Introducing the concepts of groups and teams and the differences between them.
People having meeting in modern office
© Coventry University. CC BY-NC 4.0
How groups and teams function is linked to employee engagement and motivation.
The words ‘group’ and ‘team’ are often treated as interchangeable by many people. However, there are a number of distinct differences between the two. For example, we have football teams and not football groups, or special interest groups rather than special interest teams. While these differences are subtle, it is still important that we understand clearly exactly what these differences are.


Bloisi, Cook, and Hunsaker (2003: 387) defined groups as:
…two or more people who meet regularly and influence one another over a period of time, perceive themselves as a distinct entity distinguishable from others, share common values and strive for common objectives.
Therefore, people waiting in the GP’s surgery or watching a movie will not constitute a group. While there are many definitions of a group, Brown’s (2000: 4) definition summarises and extends many of them:
A great many groups can be characterized as a collection of people bound together by some common experience or purpose, or who are interrelated in a micro-structure, or who interact with one another. All these may be sufficient conditions to say that a group exists. But perhaps a crucial necessary condition is that those same people also share some conceptions of themselves as belonging to the same social unit.

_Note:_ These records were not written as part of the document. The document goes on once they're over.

import Summits.AtomisticToContinuum.FouriersLaw.Theorems.BondHeatUncertaintySubdiffusiveBondHeatJunctionRatioBracketCalculus
import Summits.AtomisticToContinuum.FouriersLaw.Theorems.BondHeatUncertaintySubdiffusiveBondHeatJunctionRatioTransferAtoms

/-!
# BondHeatUncertainty › SubdiffusiveBondHeat › JunctionRatio › BracketParity

Helper file for the leaf **[BI] `EscapeGrading.FirstBondBracket`** (route `BondHeatUncertainty`,
residual `BoundedResponse`): the Gibbs piece **(G1a)** of the weak-form skeleton.

The operator identity (C3) of `…JunctionRatioBracketPointwise` reads
`p_j² / T − 1 = A_b Ψ − L (A_b (Lψ) + B_b ψ)` with `ψ = transferTest β N b j`, and the weak
linearised equation pairs the *source term* `G := A_b (Lψ) + B_b ψ` against the even weight
`p_0² − p_{N-1}²` under the Gibbs density.  This file proves that this pairing — and the pairing of
`G` against ANY momentum-even weight — VANISHES, by momentum-reversal oddness alone:

* §A  coordinate derivatives of even / odd observables under `Θ : (q, p) ↦ (q, −p)`
  (`∂_q` preserves the parity, `∂_p` flips it; unconditional, `partialQ`/`partialP` being
  one-variable `deriv`s);
* §B  the generator (ANY bath temperatures) of an odd observable not depending on the bath momenta
  `p_0, p_{N-1}` is even (the Hamiltonian vector field anti-commutes with `Θ`, the thermostats do
  not see the observable);
* §C  `A_b` flips and `B_b` preserves the parity; `ψ = transferTest` is odd and, for an interior
  site `j ∉ {0, N-1}`, free of the bath momenta; hence `Lψ` is even and `G` is odd;
* §D  `∫ G · w · e^{-H/T} = 0` for every even weight `w` (tree lemma
  `OddSectorIrreversibility.Corrector.integral_mul_gibbsDensity_eq_zero_of_odd`, no integrability
  needed), the hot / cold cases `(b, j) = (0, 1)`, `(N-1, N-2)` with `w = p_0² − p_{N-1}²`
  (`N ≥ 3`), and the `gibbsMeasure` form.

Integrability of `G · w · e^{-H/T}` (needed where the pairing ENTERS the weak linearised equation)
is not addressed here; it follows from the tempered-class toolkit once the explicit form of `Lψ` is
paired with it.  Only calculus and the change of variables `p ↦ −p`.
-/

noncomputable section

open MeasureTheory
open Literature.MathematicalPhysics.KineticTheory.HeatConduction

namespace Summit.AtomisticToContinuum.FouriersLaw.Theorems.SubdiffusiveBondHeat.EscapeGrading

variable {N : ℕ}

/-! ## A. Coordinate derivatives of even and odd observables under the momentum flip -/

/-- `−(update (−p) i t) = update p i (−t)`. [bookkeeping] -/
theorem neg_update_neg (p : Fin N → ℝ) (i : Fin N) (t : ℝ) :
    -Function.update (-p) i t = Function.update p i (-t) := by
  funext j
  by_cases h : j = i
  · subst h; simp
  · simp [Function.update_of_ne h]

/-- `∂_{q_i}` of a momentum-even observable is momentum-even. [calculus] -/
theorem partialQ_flip_of_even {f : PhaseSpace N → ℝ} (hf : ∀ y, f (y.1, -y.2) = f y) (i : Fin N)
    (x : PhaseSpace N) : partialQ i f (x.1, -x.2) = partialQ i f x := by
  unfold partialQ
  dsimp only
  have h : (fun t => f (Function.update x.1 i t, -x.2)) = fun t => f (Function.update x.1 i t, x.2) :=
    funext fun t => hf (Function.update x.1 i t, x.2)
  rw [h]

/-- `∂_{q_i}` of a momentum-odd observable is momentum-odd. [calculus] -/
theorem partialQ_flip_of_odd {f : PhaseSpace N → ℝ} (hf : ∀ y, f (y.1, -y.2) = -f y) (i : Fin N)
    (x : PhaseSpace N) : partialQ i f (x.1, -x.2) = -partialQ i f x := by
  unfold partialQ
  dsimp only
  have h : (fun t => f (Function.update x.1 i t, -x.2)) = fun t => -f (Function.update x.1 i t, x.2) :=
    funext fun t => hf (Function.update x.1 i t, x.2)
  rw [h, deriv.fun_neg]

/-- `∂_{p_i}` of a momentum-even observable is momentum-odd. [calculus] -/
theorem partialP_flip_of_even {f : PhaseSpace N → ℝ} (hf : ∀ y, f (y.1, -y.2) = f y) (i : Fin N)
    (x : PhaseSpace N) : partialP i f (x.1, -x.2) = -partialP i f x := by
  unfold partialP
  dsimp only
  have h : (fun t => f (x.1, Function.update (-x.2) i t)) =
      fun t => (fun s => f (x.1, Function.update x.2 i s)) (-t) := by
    funext t
    dsimp only
    rw [← neg_update_neg x.2 i t]
    exact (hf (x.1, Function.update (-x.2) i t)).symm
  rw [h, deriv_comp_neg (fun s => f (x.1, Function.update x.2 i s)) ((-x.2) i)]
  simp

/-- `∂_{p_i}` of a momentum-odd observable is momentum-even. [calculus] -/
theorem partialP_flip_of_odd {f : PhaseSpace N → ℝ} (hf : ∀ y, f (y.1, -y.2) = -f y) (i : Fin N)
    (x : PhaseSpace N) : partialP i f (x.1, -x.2) = partialP i f x := by
  unfold partialP
  dsimp only
  have h : (fun t => f (x.1, Function.update (-x.2) i t)) =
      fun t => -(fun s => f (x.1, Function.update x.2 i s)) (-t) := by
    funext t
    dsimp only
    rw [← neg_update_neg x.2 i t]
    have hy := hf (x.1, Function.update (-x.2) i t)
    dsimp only at hy
    rw [hy, neg_neg]
  rw [h, deriv.fun_neg, deriv_comp_neg (fun s => f (x.1, Function.update x.2 i s)) ((-x.2) i)]
  simp

/-! ## B. The generator of an odd, bath-free observable is even -/

/-- If `f` is odd under `(q,p) ↦ (q,−p)` and does not depend on the bath momenta (`∂_{p_b} f = 0`
for `b ∈ {0, N−1}`), then `L_{T_L,T_R} f` is even, for ANY bath temperatures: the Hamiltonian
vector field anti-commutes with the flip and the thermostat terms vanish identically. [calculus] -/
theorem generator_flip_of_odd (P : OscillatorChain) (T_L T_R : ℝ) {f : PhaseSpace N → ℝ}
    (hf : ∀ y, f (y.1, -y.2) = -f y)
    (hb : ∀ b : Fin N, (b.val = 0 ∨ b.val = N - 1) → partialP b f = 0) (x : PhaseSpace N) :
    P.generator N T_L T_R f (x.1, -x.2) = P.generator N T_L T_R f x := by
  have hPf : ∀ b : Fin N, (b.val = 0 ∨ b.val = N - 1) → ∀ y, partialP b f y = 0 := fun b hb' y => by
    rw [hb b hb']; rfl
  have hPPf : ∀ b : Fin N, (b.val = 0 ∨ b.val = N - 1) → ∀ y, partialP b (partialP b f) y = 0 := by
    intro b hb' y
    rw [hb b hb']
    unfold partialP
    simp
  have hH : ∀ i, partialQ i (P.hamiltonian N) (x.1, -x.2) = partialQ i (P.hamiltonian N) x := fun i => by
    rw [P.partialQ_hamiltonian_eq, P.partialQ_hamiltonian_eq]
  unfold OscillatorChain.generator
  congr 1
  · refine Finset.sum_congr rfl fun i _ => ?_
    rw [partialQ_flip_of_odd hf, partialP_flip_of_odd hf, hH]
    simp only [Pi.neg_apply]
    ring
  · congr 1
    refine Finset.sum_congr rfl fun i _ => ?_
    congr 1
    · split_ifs with h0
      · rw [hPf i (Or.inl h0), hPf i (Or.inl h0), hPPf i (Or.inl h0), hPPf i (Or.inl h0)]
        simp
      · rfl
    · split_ifs with h1
      · rw [hPf i (Or.inr h1), hPf i (Or.inr h1), hPPf i (Or.inr h1), hPPf i (Or.inr h1)]
        simp
      · rfl

/-! ## C. Parity of `A_b`, `B_b`, `ψ`, `Lψ` and of the source term `G` -/

/-- `A_b = p_b/T − ∂_{p_b}` FLIPS the momentum parity: `A_b` of an even observable is odd. [calculus] -/
theorem adjointP_flip_of_even (T : ℝ) (b : Fin N) {φ : PhaseSpace N → ℝ}
    (hφ : ∀ y, φ (y.1, -y.2) = φ y) (x : PhaseSpace N) :
    adjointP T b φ (x.1, -x.2) = -adjointP T b φ x := by
  unfold adjointP
  rw [partialP_flip_of_even hφ, hφ]
  simp only [Pi.neg_apply]
  ring

/-- `B_b = (∂_{q_b}H)/T − ∂_{q_b}` PRESERVES the momentum parity: `B_b` of an odd observable is
odd. [calculus] -/
theorem adjointQ_flip_of_odd (P : OscillatorChain) (T : ℝ) (b : Fin N) {φ : PhaseSpace N → ℝ}
    (hφ : ∀ y, φ (y.1, -y.2) = -φ y) (x : PhaseSpace N) :
    adjointQ P T b φ (x.1, -x.2) = -adjointQ P T b φ x := by
  unfold adjointQ
  rw [partialQ_flip_of_odd hφ, hφ, P.partialQ_hamiltonian_eq, P.partialQ_hamiltonian_eq]
  ring

/-- `ψ = transferTest β N i j = p_j / V″(q_j − q_i)` is momentum-odd. [calculus] -/
theorem transferTest_flip (β : ℝ) (i j : Fin N) (x : PhaseSpace N) :
    transferTest β N i j (x.1, -x.2) = -transferTest β N i j x := by
  unfold transferTest
  simp only [Pi.neg_apply]
  ring

/-- `ψ_{ij}` does not depend on `p_l` for `l ≠ j`. [calculus] -/
theorem partialP_transferTest_eq_zero (β : ℝ) {i j l : Fin N} (hl : l ≠ j) :
    partialP l (transferTest β N i j) = 0 := by
  rw [partialP_transferTest_fun]
  funext x
  simp [Ne.symm hl]

/-- **`Lψ` is even** for an interior transferred site `j ∉ {0, N−1}` (any bath temperatures).
[calculus] -/
theorem generator_transferTest_flip (P : OscillatorChain) (T_L T_R β : ℝ) {i j : Fin N}
    (hj0 : j.val ≠ 0) (hj1 : j.val ≠ N - 1) (x : PhaseSpace N) :
    P.generator N T_L T_R (transferTest β N i j) (x.1, -x.2) =
      P.generator N T_L T_R (transferTest β N i j) x :=
  generator_flip_of_odd P T_L T_R (transferTest_flip β i j)
    (fun b hb => partialP_transferTest_eq_zero β (by rintro rfl; omega)) x

/-- **The source term `G = A_b (Lψ) + B_b ψ` is momentum-odd** (`j ∉ {0, N−1}`; any bath
temperatures in `L`, any `T` in the adjoints). [calculus] -/
theorem transferSource_flip (P : OscillatorChain) (T_L T_R T β : ℝ) (b : Fin N) {i j : Fin N}
    (hj0 : j.val ≠ 0) (hj1 : j.val ≠ N - 1) (x : PhaseSpace N) :
    adjointP T b (P.generator N T_L T_R (transferTest β N i j)) (x.1, -x.2)
        + adjointQ P T b (transferTest β N i j) (x.1, -x.2) =
      -(adjointP T b (P.generator N T_L T_R (transferTest β N i j)) x
        + adjointQ P T b (transferTest β N i j) x) := by
  rw [adjointP_flip_of_even T b (generator_transferTest_flip P T_L T_R β hj0 hj1),
    adjointQ_flip_of_odd P T b (transferTest_flip β i j)]
  ring

/-! ## D. (G1a): the source term has zero Gibbs weight against every even weight -/

/-- **(G1a), general form.** `∫ (A_b (Lψ) + B_b ψ) · w · e^{-H/T} dq dp = 0` for every
momentum-even weight `w` and every interior transferred site `j ∉ {0, N−1}` — the integrand is
momentum-odd (no integrability needed: both sides are the same Bochner integral). [statics] -/
theorem integral_transferSource_mul_gibbsDensity_eq_zero (P : OscillatorChain) (T_L T_R T β : ℝ)
    (b : Fin N) {i j : Fin N} (hj0 : j.val ≠ 0) (hj1 : j.val ≠ N - 1) {w : PhaseSpace N → ℝ}
    (hw : ∀ y, w (y.1, -y.2) = w y) :
    ∫ x, (adjointP T b (P.generator N T_L T_R (transferTest β N i j)) x
        + adjointQ P T b (transferTest β N i j) x) * w x * P.gibbsDensity N T x = 0 :=
  OddSectorIrreversibility.Corrector.integral_mul_gibbsDensity_eq_zero_of_odd P N T fun x => by
    rw [transferSource_flip P T_L T_R T β b hj0 hj1, hw]
    ring

/-- The weight `p_a² − p_c²` is momentum-even. [bookkeeping] -/
theorem sq_sub_sq_flip (a c : Fin N) (y : PhaseSpace N) :
    (fun x : PhaseSpace N => x.2 a ^ 2 - x.2 c ^ 2) (y.1, -y.2) = y.2 a ^ 2 - y.2 c ^ 2 := by
  simp only [Pi.neg_apply]
  ring

/-- **(G1a), hot clause** (`N ≥ 3`, `(b, j) = (0, 1)`, weight `p_0² − p_{N−1}²`, `L = L_{T,T}`):
`c(G) = ∫ (A_0 (Lψ_{01}) + B_0 ψ_{01}) (p_0² − p_{N−1}²) e^{-H/T} = 0`. [statics] -/
theorem integral_transferSource_mul_gibbsDensity_eq_zero_hot (P : OscillatorChain) (T β : ℝ)
    (hN : 3 ≤ N) :
    ∫ x, (adjointP T ⟨0, by omega⟩
            (P.generator N T T (transferTest β N ⟨0, by omega⟩ ⟨1, by omega⟩)) x
          + adjointQ P T ⟨0, by omega⟩ (transferTest β N ⟨0, by omega⟩ ⟨1, by omega⟩) x)
        * (x.2 ⟨0, by omega⟩ ^ 2 - x.2 ⟨N - 1, by omega⟩ ^ 2) * P.gibbsDensity N T x = 0 :=
  integral_transferSource_mul_gibbsDensity_eq_zero P T T T β _ (by simp) (by simp; omega)
    (sq_sub_sq_flip _ _)

/-- **(G1a), cold clause** (`N ≥ 3`, `(b, j) = (N−1, N−2)`, weight `p_0² − p_{N−1}²`):
`∫ (A_{N−1} (Lψ') + B_{N−1} ψ') (p_0² − p_{N−1}²) e^{-H/T} = 0`. [statics] -/
theorem integral_transferSource_mul_gibbsDensity_eq_zero_cold (P : OscillatorChain) (T β : ℝ)
    (hN : 3 ≤ N) :
    ∫ x, (adjointP T ⟨N - 1, by omega⟩
            (P.generator N T T (transferTest β N ⟨N - 1, by omega⟩ ⟨N - 1 - 1, by omega⟩)) x
          + adjointQ P T ⟨N - 1, by omega⟩
            (transferTest β N ⟨N - 1, by omega⟩ ⟨N - 1 - 1, by omega⟩) x)
        * (x.2 ⟨0, by omega⟩ ^ 2 - x.2 ⟨N - 1, by omega⟩ ^ 2) * P.gibbsDensity N T x = 0 :=
  integral_transferSource_mul_gibbsDensity_eq_zero P T T T β _ (by simp; omega) (by simp; omega)
    (sq_sub_sq_flip _ _)

/-- **(G1a), `gibbsMeasure` form.** `∫ (A_b (Lψ) + B_b ψ) · w dμ_T = 0` for every even weight `w`
(`j ∉ {0, N−1}`). [statics] -/
theorem integral_transferSource_mul_gibbsMeasure_eq_zero (P : OscillatorChain) (T_L T_R T β : ℝ)
    (b : Fin N) {i j : Fin N} (hj0 : j.val ≠ 0) (hj1 : j.val ≠ N - 1) {w : PhaseSpace N → ℝ}
    (hw : ∀ y, w (y.1, -y.2) = w y) :
    ∫ x, (adjointP T b (P.generator N T_L T_R (transferTest β N i j)) x
        + adjointQ P T b (transferTest β N i j) x) * w x ∂(P.gibbsMeasure N T) = 0 := by
  rw [OscillatorChain.integral_gibbsMeasure,
    integral_transferSource_mul_gibbsDensity_eq_zero P T_L T_R T β b hj0 hj1 hw, mul_zero]

end Summit.AtomisticToContinuum.FouriersLaw.Theorems.SubdiffusiveBondHeat.EscapeGrading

For individuals, groups satisfy friendship, self-esteem and identity needs; for organisations, they constitute the manager’s main vehicle to achieve the organisational goals. Several different types of groups exist in organisations and most employees are likely to be members of more than one group.
In summary, group members may share information, help each other and make decisions together, but they produce and are accountable for their own individual outputs.


A team can be defined as:
A small number of people with complementary skills, who are committed to a common purpose, set of performance goals, and approach for which they hold themselves mutually accountable.

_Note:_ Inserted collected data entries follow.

/-- Box values of the 1-form of `χ ⊗ v`. [folklore] -/
theorem cfgA_repZ (v : Idx d N → ℂ) (κ : Fin d) (z : TorusSite d N) :
    cfgA (tens (⇑χ) v) κ (repZ z) = v (Sum.inl (κ, z)) := by
  simp only [cfgA, tens, quo_repZ, proj_repZ, AddChar.map_zero_eq_one, one_mul]

/-- Box values of the gauge multiplier of `χ ⊗ v`. [folklore] -/
theorem cfgμ_repZ (v : Idx d N → ℂ) (z : TorusSite d N) :
    cfgμ (tens (⇑χ) v) (repZ z) = v (Sum.inr (Sum.inl z)) := by
  simp only [cfgμ, tens, quo_repZ, proj_repZ, AddChar.map_zero_eq_one, one_mul]

omit [NeZero N] in
/-- Value of the constraint multiplier of `χ ⊗ v` at the coarse origin. [folklore] -/
theorem cfgφ_zero (v : Idx d N → ℂ) (κ : Fin d) : cfgφ (tens (⇑χ) v) κ 0 = v (Sum.inr (Sum.inr κ)) := by
  simp only [cfgφ, tens, AddChar.map_zero_eq_one, one_mul]

omit [NeZero N] in
/-- `curvAdj` preserves `χ`-Bloch fields (componentwise). [folklore] -/
theorem isBloch_curvAdj {χ' : Site d → ℂ} {F : Form2 d ℂ} (hF : ∀ κ l, IsBloch N χ' (F κ l)) (μ : Fin d) :
    IsBloch N χ' (curvAdj F μ) := by
  rw [curvAdj_eq_bd]
  exact isBloch_sub (isBloch_sum _ (fun κ _ => isBloch_bd (hF κ μ) κ)) (isBloch_sum _ (fun l _ => isBloch_bd (hF μ l) l))

omit [NeZero N] in
/-- From a box offset to a torus point with the same representative. [folklore] -/
theorem toSite_eq_repZ_proj {b : Fin d → ℕ} (hb : b ∈ box d N) : toSite b = repZ (Torus.proj N (toSite b)) := by
  funext j
  have hbj : b j < N := Finset.mem_range.1 (Fintype.mem_piFinset.1 hb j)
  simp only [repZ, Torus.proj_apply, toSite]
  rw [Int.cast_natCast, ZMod.val_natCast, Nat.mod_eq_of_lt hbj]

(Bloisi, Cook, and Hunsaker 2003: 408)
Many definitions of work teams have been advanced over the last two decades. Taken together, work teams are complex social and dynamic entities, characterised by the following:
  • There are two or more members
  • Members have shared goals related to their work
  • They interact with each other to achieve these shared goals
  • Team members have well-defined and independent roles
  • Expertise, roles and functions are distributed
  • They are hierarchically organised
  • They have a limited lifespan
  • They engage in cycles of performance
  • They are embedded in an organisational environment that influences its processes and performance outcomes
(Chmiel, Fraccaroli, and Sverke 2017)
In summary, teams engage in collective work that happens because of a coordinated effort of all team members. Each team member is accountable not only for their own output but for the output of the entire team.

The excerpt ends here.